So we’re going to continue to see demand. It’ll show up in our business a lot in software and services, because that makes up a big piece of that business. As the hardware thins out a little in the lane, the average selling prices decline a bit, but we see again continued demand and as we described in our prepared remarks, our next gen self-checkout is making some traction too.

Brian Webb: And I would just add that based on the projects, we expect the hardware decline to moderate in the second half versus the first half.

Matt Summerville: So maybe as a follow up then, Brian, along those lines, how should we be thinking about kind of the go-forward revenue and EBITDA cadence, more broadly speaking, as we think about Q2 in the back half of the year relative to the $122 million of EBITDA you delivered in Q1? Thank you. Yes, yes.

Brian Webb: So consistent with what we said on our last call, because our cost transformation initiatives are ramping as we go through the year, and because the hardware rated decline is expected to moderate in the second half, we’ll see revenue and adjusted EBITDA sequentially improve as we go through the year.

Operator: Our next question comes from Mayank Tandon with Needham & Company. Please proceed with your question.

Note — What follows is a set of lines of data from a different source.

import Summits.AtomisticToContinuum.Crystallization.Theorems.FrustratedLawDichotomyCellMetric

/-!
# FrustratedLawDichotomy · crux `AperiodicFrustratedLawGap` (stmt-AtomisticToContinuum-27623) — CELL-SOUND VI: ADMISSIBILITY OF A METRIC-BOX CELL
(cell decomp-a2c, lens-5 g113; continues `…CellMetric`; crit r1766 (C) «what class A still owes (ii): the admissibility facts per cell family»)

A class-A row is the family of placements `pos_F m = posL F (a m)` of ONE label template `a : ι → Fin 3 → ℝ` (`a o = 0`) over a parameter
set `B` of cell matrices whose METRIC `FᵀF` lies in an entrywise box `Glo ≤ FᵀF ≤ Ghi`.  The four admissibility clauses of
`…CellFrame.rowFloor_of_cells` (root at `0`, `2τ`-separation, `τ`-balls inside the window `Rc`, interior labels `7/20` inside) then follow,
UNIFORMLY over the box, from finitely many RATIONAL corner inequalities on the label data — the two-corner sums `gramLo`, `gramHi` of
`…CellMetric.gram_mem_box` — which a K-file decides by `norm_num`:
1. `gramLo`, `gramHi`; `gramLo_le`, `le_gramHi`; `lt_norm_posL`, `le_norm_posL'`; `sep_of_gramLo`, `norm_add_le_of_gramHi`, `inset_of_gramHi`
   (the four admissibility clauses), `le_dist_of_gramLo`, `le_norm_of_gramLo`, `norm_le_of_gramHi` (the list side conditions and norm
   windows of `…CellTailsRem.lb_le_certFloorL_trunc`) and `norm_sq_mem_of_box`, `dist_sq_mem_of_box` (the sqrt-free `t = r²` windows fed to
   (229) `shellMin_le_phiT`, (238) `psiT_mem` / `secondNeg_le`), all uniformly over the box.
2. ★ `rowFloor_of_gramBox` — `rowFloor_of_cells` with the admissibility clauses replaced by corner inequalities: the class-A ROW FLOOR
   from (corner facts) + (`hcert : ∀ F ∈ B, 2(cUp + mc) ≤ certFloorL …`); `B` is any subset of the metric box (take it countable — e.g.
   rational cell matrices — so that the row is measurable by `…CellHalo.measurableSet_row`, the `hK` clause of (228)).

House conventions: SI units · italic scalars, bold vectors, sans-serif tensors · numbered formulae only when referenced · en-dash for
ranges · References = cited works, numbered, alphabetical · no footnotes; Remarks at section ends · British spelling, -ise · Lennard-Jones
hyphenated; NASH capitalised as the Statement's notion · "folklore" tags standard bookkeeping; no new references are cited in this file.
-/

noncomputable section

namespace Summit.AtomisticToContinuum.Crystallization.Theorems.FrustratedLawDichotomyCellAdmissible

open MeasureTheory Metric Set RealInnerProductSpace
open scoped BigOperators
open Literature.MathematicalPhysics.StatisticalMechanics (lennardJones rootEnergy)
open Literature.Probability.Process (IsRootedHardCore)
open Summit.AtomisticToContinuum.Crystallization.Theorems.ChargedEnergyGapNegative (E3)
open Summit.AtomisticToContinuum.Crystallization.Theorems.FrustratedLawDichotomyCoherentSets (coherentAt)
open Summit.AtomisticToContinuum.Crystallization.Theorems.FrustratedLawDichotomyCoherentFloorAlgebra
open Summit.AtomisticToContinuum.Crystallization.Theorems.FrustratedLawDichotomyCoherentFloor
open Summit.AtomisticToContinuum.Crystallization.Theorems.FrustratedLawDichotomyCellFrame
open Summit.AtomisticToContinuum.Crystallization.Theorems.FrustratedLawDichotomyCellMetric

variable {ι : Type*} [DecidableEq ι]

/-! ## §1. Two-corner sums and the admissibility clauses over a metric box -/

/-- Lower two-corner sum of the Gram value `gram G v w` over the entrywise box `Glo ≤ G ≤ Ghi` (label data `v, w` known). -/
def gramLo (Glo Ghi : Matrix (Fin 3) (Fin 3) ℝ) (v w : Fin 3 → ℝ) : ℝ := ∑ i, ∑ j, min (Glo i j * (v i * w j)) (Ghi i j * (v i * w j))

/-- Upper two-corner sum of the Gram value `gram G v w` over the entrywise box `Glo ≤ G ≤ Ghi`. -/
def gramHi (Glo Ghi : Matrix (Fin 3) (Fin 3) ℝ) (v w : Fin 3 → ℝ) : ℝ := ∑ i, ∑ j, max (Glo i j * (v i * w j)) (Ghi i j * (v i * w j))

section Box

variable {Glo Ghi : Matrix (Fin 3) (Fin 3) ℝ} {F : Matrix (Fin 3) (Fin 3) ℝ}

omit [DecidableEq ι] in
/-- [folklore] -/
theorem gramLo_le (hlo : ∀ i j, Glo i j ≤ (F.transpose * F) i j) (hhi : ∀ i j, (F.transpose * F) i j ≤ Ghi i j) (v w : Fin 3 → ℝ) :
    gramLo Glo Ghi v w ≤ gram (F.transpose * F) v w :=
  (gram_mem_box hlo hhi v w).1

omit [DecidableEq ι] in
/-- [folklore] -/
theorem le_gramHi (hlo : ∀ i j, Glo i j ≤ (F.transpose * F) i j) (hhi : ∀ i j, (F.transpose * F) i j ≤ Ghi i j) (v w : Fin 3 → ℝ) :
    gram (F.transpose * F) v w ≤ gramHi Glo Ghi v w :=
  (gram_mem_box hlo hhi v w).2

omit [DecidableEq ι] in
/-- strict sqrt-free lower norm window: `b² < gram v v` ⇒ `b < ‖posL F v‖` (any sign of `b`). [folklore] -/
theorem lt_norm_posL {v : Fin 3 → ℝ} {b : ℝ} (h : b ^ 2 < gram (F.transpose * F) v v) : b < ‖posL F v‖ := by
  rw [← norm_sq_posL] at h
  exact lt_of_pow_lt_pow_left₀ 2 (norm_nonneg _) h

omit [DecidableEq ι] in
/-- SEPARATION over the box: `c² < gramLo (v − w) (v − w)` ⇒ `c < dist (posL F v) (posL F w)` for every `F` in the box. [folklore] -/
theorem sep_of_gramLo (hlo : ∀ i j, Glo i j ≤ (F.transpose * F) i j) (hhi : ∀ i j, (F.transpose * F) i j ≤ Ghi i j) {v w : Fin 3 → ℝ}
    {c : ℝ} (h : c ^ 2 < gramLo Glo Ghi (v - w) (v - w)) : c < dist (posL F v) (posL F w) := by
  rw [dist_posL]
  exact lt_norm_posL (h.trans_le (gramLo_le hlo hhi _ _))

omit [DecidableEq ι] in
/-- WINDOW over the box: `gramHi v v ≤ (R − τ)²`, `0 ≤ R − τ` ⇒ `‖posL F v‖ + τ ≤ R`. [folklore] -/
theorem norm_add_le_of_gramHi (hlo : ∀ i j, Glo i j ≤ (F.transpose * F) i j) (hhi : ∀ i j, (F.transpose * F) i j ≤ Ghi i j)
    {v : Fin 3 → ℝ} {R τ : ℝ} (hR : 0 ≤ R - τ) (h : gramHi Glo Ghi v v ≤ (R - τ) ^ 2) : ‖posL F v‖ + τ ≤ R := by
  have h1 := norm_posL_le (F := F) hR ((le_gramHi hlo hhi v v).trans h)
  linarith

omit [DecidableEq ι] in
/-- INTERIOR INSET over the box: `gramHi v v ≤ (R − τ − d)²`, `0 ≤ R − τ − d` ⇒ `d ≤ R − (‖posL F v‖ + τ)`. [folklore] -/
theorem inset_of_gramHi (hlo : ∀ i j, Glo i j ≤ (F.transpose * F) i j) (hhi : ∀ i j, (F.transpose * F) i j ≤ Ghi i j)
    {v : Fin 3 → ℝ} {R τ d : ℝ} (hR : 0 ≤ R - τ - d) (h : gramHi Glo Ghi v v ≤ (R - τ - d) ^ 2) : d ≤ R - (‖posL F v‖ + τ) := by
  have h1 := norm_posL_le (F := F) hR ((le_gramHi hlo hhi v v).trans h)
  linarith

omit [DecidableEq ι] in
/-- non-strict sqrt-free lower norm window without sign condition: `b² ≤ gram v v` ⇒ `b ≤ ‖posL F v‖`. [folklore] -/
theorem le_norm_posL' {v : Fin 3 → ℝ} {b : ℝ} (h : b ^ 2 ≤ gram (F.transpose * F) v v) : b ≤ ‖posL F v‖ := by
  rw [← norm_sq_posL] at h
  exact le_of_pow_le_pow_left₀ two_ne_zero (norm_nonneg _) h

omit [DecidableEq ι] in
/-- LOWER DISTANCE over the box: `c² ≤ gramLo (v − w) (v − w)` ⇒ `c ≤ dist (posL F v) (posL F w)` — discharges the list side conditions
`x ∉ nb z → L ≤ dist …` and the `δ`-separation of `…CellTailsRem.lb_le_certFloorL_trunc` uniformly over the box. [folklore] -/
theorem le_dist_of_gramLo (hlo : ∀ i j, Glo i j ≤ (F.transpose * F) i j) (hhi : ∀ i j, (F.transpose * F) i j ≤ Ghi i j)
    {v w : Fin 3 → ℝ} {c : ℝ} (h : c ^ 2 ≤ gramLo Glo Ghi (v - w) (v - w)) : c ≤ dist (posL F v) (posL F w) := by
  rw [dist_posL]
  exact le_norm_posL' (h.trans (gramLo_le hlo hhi _ _))

omit [DecidableEq ι] in
/-- LOWER NORM over the box: `c² ≤ gramLo v v` ⇒ `c ≤ ‖posL F v‖` — discharges `m ∉ MN → R_N ≤ ‖pos m‖`, `m ∉ ML → L_D ≤ ‖pos m‖`. [folklore] -/
theorem le_norm_of_gramLo (hlo : ∀ i j, Glo i j ≤ (F.transpose * F) i j) (hhi : ∀ i j, (F.transpose * F) i j ≤ Ghi i j)
    {v : Fin 3 → ℝ} {c : ℝ} (h : c ^ 2 ≤ gramLo Glo Ghi v v) : c ≤ ‖posL F v‖ :=
  le_norm_posL' (h.trans (gramLo_le hlo hhi _ _))

omit [DecidableEq ι] in
/-- UPPER NORM over the box: `gramHi v v ≤ b²`, `0 ≤ b` ⇒ `‖posL F v‖ ≤ b` — host distances, far-column arguments `Rc − (‖pos m‖ + τ)`
(with `farCol_anti`), mirror facts. [folklore] -/
theorem norm_le_of_gramHi (hlo : ∀ i j, Glo i j ≤ (F.transpose * F) i j) (hhi : ∀ i j, (F.transpose * F) i j ≤ Ghi i j)
    {v : Fin 3 → ℝ} {b : ℝ} (hb : 0 ≤ b) (h : gramHi Glo Ghi v v ≤ b ^ 2) : ‖posL F v‖ ≤ b :=
  norm_posL_le (F := F) hb ((le_gramHi hlo hhi v v).trans h)

omit [DecidableEq ι] in
/-- SQUARED-NORM WINDOW over the box (sqrt-free, the `t = r²` windows of (238) `psiT_mem` / `secondNeg_le` and (229) `shellMin_le_phiT`):
`gramLo v v ≤ ‖posL F v‖² ≤ gramHi v v`. [folklore] -/
theorem norm_sq_mem_of_box (hlo : ∀ i j, Glo i j ≤ (F.transpose * F) i j) (hhi : ∀ i j, (F.transpose * F) i j ≤ Ghi i j)
    (v : Fin 3 → ℝ) : gramLo Glo Ghi v v ≤ ‖posL F v‖ ^ 2 ∧ ‖posL F v‖ ^ 2 ≤ gramHi Glo Ghi v v := by
  rw [norm_sq_posL]
  exact ⟨gramLo_le hlo hhi v v, le_gramHi hlo hhi v v⟩

omit [DecidableEq ι] in
/-- SQUARED-DISTANCE WINDOW over the box: `gramLo (v − w) (v − w) ≤ dist² ≤ gramHi (v − w) (v − w)`. [folklore] -/
theorem dist_sq_mem_of_box (hlo : ∀ i j, Glo i j ≤ (F.transpose * F) i j) (hhi : ∀ i j, (F.transpose * F) i j ≤ Ghi i j)
    (v w : Fin 3 → ℝ) :
    gramLo Glo Ghi (v - w) (v - w) ≤ dist (posL F v) (posL F w) ^ 2 ∧ dist (posL F v) (posL F w) ^ 2 ≤ gramHi Glo Ghi (v - w) (v - w) := by
  rw [dist_posL]
  exact norm_sq_mem_of_box hlo hhi _

end Box

/-! ## §2. ★ The class-A row floor over a metric box from corner inequalities -/

/-- ★★ **ROW FLOOR OF A METRIC-BOX CELL.**  Template label data `a : ι → Fin 3 → ℝ` with `a o = 0`, a parameter set `B` of cell matrices inside
the metric box `Glo ≤ FᵀF ≤ Ghi`, placements `posL F (a m)` and any multipliers `YF F`.  If the RATIONAL corner facts hold — `(2τ)² < gramLo
(a m − a m') (a m − a m')` for distinct template labels, `gramHi (a m) (a m) ≤ (Rc − τ)²` on the template, `gramHi (a m) (a m) ≤ (Rc − τ − 7/20)²`
on the interior — and every placement is CERTIFIED (`2(cUp + mc) ≤ certFloorL`, `c ≤ cUp`), then on the row
`⋃_{F ∈ B} coherentAt (M.image (posL F ∘ a)) τ Rc` every rooted `7/10`-hard-core Nash configuration has `c + mc ≤ rootEnergy`:
`…CellFrame.rowFloor_of_cells` with its admissibility clauses discharged uniformly over the box. [folklore] -/
theorem rowFloor_of_gramBox (Glo Ghi : Matrix (Fin 3) (Fin 3) ℝ) (B : Set (Matrix (Fin 3) (Fin 3) ℝ))
    (hB : ∀ F ∈ B, (∀ i j, Glo i j ≤ (F.transpose * F) i j) ∧ ∀ i j, (F.transpose * F) i j ≤ Ghi i j)
    (M MI : Finset ι) (o : ι) (a : ι → Fin 3 → ℝ) (YF : Matrix (Fin 3) (Fin 3) ℝ → ι → E3) {τ Rc c mc : ℝ}
    (hτ0 : 0 ≤ τ) (hτ : 2 * τ < 7 / 10) (hRc : 1 ≤ Rc) (ho : o ∈ M) (hMI : MI ⊆ M) (ha0 : a o = 0)
    (hsep : ∀ m ∈ M, ∀ m' ∈ M, m ≠ m' → (2 * τ) ^ 2 < gramLo Glo Ghi (a m - a m') (a m - a m'))
    (hRcτ : 0 ≤ Rc - τ) (hin : ∀ m ∈ M, gramHi Glo Ghi (a m) (a m) ≤ (Rc - τ) ^ 2)
    (hRcI : 0 ≤ Rc - τ - 7 / 20) (hI : ∀ m ∈ MI, gramHi Glo Ghi (a m) (a m) ≤ (Rc - τ - 7 / 20) ^ 2)
    {cUp : ℝ} (hc : c ≤ cUp) (hcert : ∀ F ∈ B, 2 * (cUp + mc) ≤ certFloorL M MI o (fun m => posL F (a m)) (YF F) τ Rc)
    (μ : Measure E3) (hμ : IsRootedHardCore (7 / 10) μ)
    (hNash : ∀ p : E3, μ {p} ≠ 0 → ∀ w : E3, (∀ q : E3, μ {q} ≠ 0 → q ≠ p → w ≠ q) →
      ∑' q : {q : E3 // μ {q} ≠ 0 ∧ q ≠ p}, lennardJones (dist p (q : E3)) ≤
        ∑' q : {q : E3 // μ {q} ≠ 0 ∧ q ≠ p}, lennardJones (dist w (q : E3)))
    (hrow : μ ∈ ⋃ F ∈ B, coherentAt (M.image fun m => posL F (a m)) τ Rc) :
    c + mc ≤ rootEnergy lennardJones μ := by
  refine rowFloor_of_cells B M MI o (fun F m => posL F (a m)) YF hτ0 hτ hRc ho hMI ?_ ?_ ?_ ?_ hc hcert μ hμ hNash hrow
  · intro F _
    show posL F (a o) = 0
    rw [ha0, posL_zero]
  · intro F hF m hm m' hm' hne
    exact sep_of_gramLo (hB F hF).1 (hB F hF).2 (hsep m hm m' hm' hne)
  · intro F hF m hm
    exact norm_add_le_of_gramHi (hB F hF).1 (hB F hF).2 hRcτ (hin m hm)
  · intro F hF m hm
    exact inset_of_gramHi (hB F hF).1 (hB F hF).2 hRcI (hI m hm)

end Summit.AtomisticToContinuum.Crystallization.Theorems.FrustratedLawDichotomyCellAdmissible

end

Mayank Tandon: Thank you. Good morning. Maybe just diving into ARR trends, Brian or David, could you talk about what we should expect there, both on the software side and in total ARR, just in terms of trend line as you progress through the year end? And maybe you could break it down by vertical as well?

David Wilkinson: Yes, I would say overall, we’re pleased with the growth we’re seeing in software ARR and total ARR. That includes services as well. That for us, is what gives us confidence in the strategy of adding new customers, the customer growth we’re seeing, and monetizing our base of the largest install base in the industries that we serve? We’ll continue to see, as Brian described, a similar trend in terms of sequential growth of ARR. As we look out over the quarters, that’ll be a trend in all three of the businesses honestly.

Brian Webb: And I would just add one point. We published for the first time a metrics file on our website, which has a lot of the financial data and KPI data. Just encourage everybody to take a look at that.

Mayank Tandon: Got it. Okay, well, then I’ll just turn to a separate question. We get this a lot from investors, and I’m sure you do as well. The digital banking piece obviously is doing really well and we look at the valuations for other pure plays out there in the market. They’ve creeped up actually pretty meaningfully in the recent quarters. So any updates on your plans to potentially monetize the asset, just given the higher valuations in the market overall, and maybe that way, given that the synergies between digital banking and retail and restaurants, it doesn’t seem to be at least obvious to investors. That could be obviously a very rewarding opportunity for the shareholders over time, any thoughts there?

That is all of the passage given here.